-- DATA SECTION follows --

/-- **THE BATCH-MEANS INTERVAL OF A `cpn_2d` HMC RUN IS ASYMPTOTICALLY EXACT** (`σ²_f > 0`, any initial law, `z > 0`). -/
theorem cpn_leapfrogHMC_batchMeans_coverage {F : CPNConfig V E d → (Π i, FamE (cpnDim V E d) i)}
    (hF : Measurable F) {δ : ℝ} (hδ : 0 < δ) {b : ℝ} (hb0 : 0 ≤ b) (hb : ∀ ω i, ‖F ω i‖ ≤ b)
    [IsMarkovKernel (famLeapfrogHMC (k := cpnDim V E d) F δ 1 hF (cpnAction src tgt J c))]
    {f : CPNConfig V E d → ℝ} (hf : Measurable f) {C : ℝ} (hC : ∀ ω, |f ω| ≤ C)
    (hσ : 0 < (∫ y, (f y - ∫ z, f z ∂(cpnGibbsLaw src tgt J c)) ^ 2 ∂(cpnGibbsLaw src tgt J c))
              + 2 * ∑' k, ∫ y, (f y - ∫ z, f z ∂(cpnGibbsLaw src tgt J c))
                * (kop (famLeapfrogHMC (k := cpnDim V E d) F δ 1 hF (cpnAction src tgt J c)))^[k + 1]
                  (fun y => f y - ∫ z, f z ∂(cpnGibbsLaw src tgt J c)) y ∂(cpnGibbsLaw src tgt J c))
    (μ₀ : Measure (CPNConfig V E d)) [IsProbabilityMeasure μ₀]
    {a b' : ℕ → ℕ} (ha : Tendsto a atTop atTop) (hb' : Tendsto b' atTop atTop) {z : ℝ} (hz : 0 < z) :
    Tendsto (fun N' : ℕ => (Kernel.trajMeasure (X := fun _ : ℕ => CPNConfig V E d) μ₀
              (fun t : ℕ => (famLeapfrogHMC (k := cpnDim V E d) F δ 1 hF (cpnAction src tgt J c)).comap
                (fun h : (i : ↥(Finset.Iic t)) → CPNConfig V E d =>
                  h ⟨t, Finset.mem_Iic.2 le_rfl⟩) (measurable_pi_apply _))).real
      {x | |((Real.sqrt ((b' N' * a N' : ℕ) : ℝ))⁻¹
          * ∑ t ∈ Finset.range (b' N' * a N'), (f (x t) - ∫ z, f z ∂(cpnGibbsLaw src tgt J c)))
        / Real.sqrt (((b' N' * a N' : ℕ) : ℝ)
          * replicaSEsq (fun j (x : ℕ → CPNConfig V E d) =>
              (∑ i ∈ Finset.range (b' N'), f (x (b' N' * j + i))) / (b' N')) (a N') x)| ≤ z})
      atTop (𝓝 ((gaussianReal 0 1).real (Set.Icc (-z) z))) := by
  haveI := isProbabilityMeasure_cpnGibbsLaw' (src := src) (tgt := tgt) (J := J) (c := c)
  obtain ⟨hinv, ε', hε0, hε1, hmin⟩ := cpn_leapfrogHMC_certificate (src := src) (tgt := tgt) (J := J) (c := c) hF hδ hb0 hb
  exact Scoring.doeblinPower_batchMeans_studentized_coverage hinv hmin hε0 hε1 Nat.one_pos hf hC hσ μ₀ ha hb' hz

-- DATA SECTION concluded --

EXERCISE:
Scan the lines above for "(fun t : ℕ =>" and for "Real.sqrt (((b' N'". Repeat exactly the line holding each of them and every line in between.

WORKED SOLUTION:
              (fun t : ℕ => (famLeapfrogHMC (k := cpnDim V E d) F δ 1 hF (cpnAction src tgt J c)).comap
                (fun h : (i : ↥(Finset.Iic t)) → CPNConfig V E d =>
                  h ⟨t, Finset.mem_Iic.2 le_rfl⟩) (measurable_pi_apply _))).real
      {x | |((Real.sqrt ((b' N' * a N' : ℕ) : ℝ))⁻¹
          * ∑ t ∈ Finset.range (b' N' * a N'), (f (x t) - ∫ z, f z ∂(cpnGibbsLaw src tgt J c)))
        / Real.sqrt (((b' N' * a N' : ℕ) : ℝ)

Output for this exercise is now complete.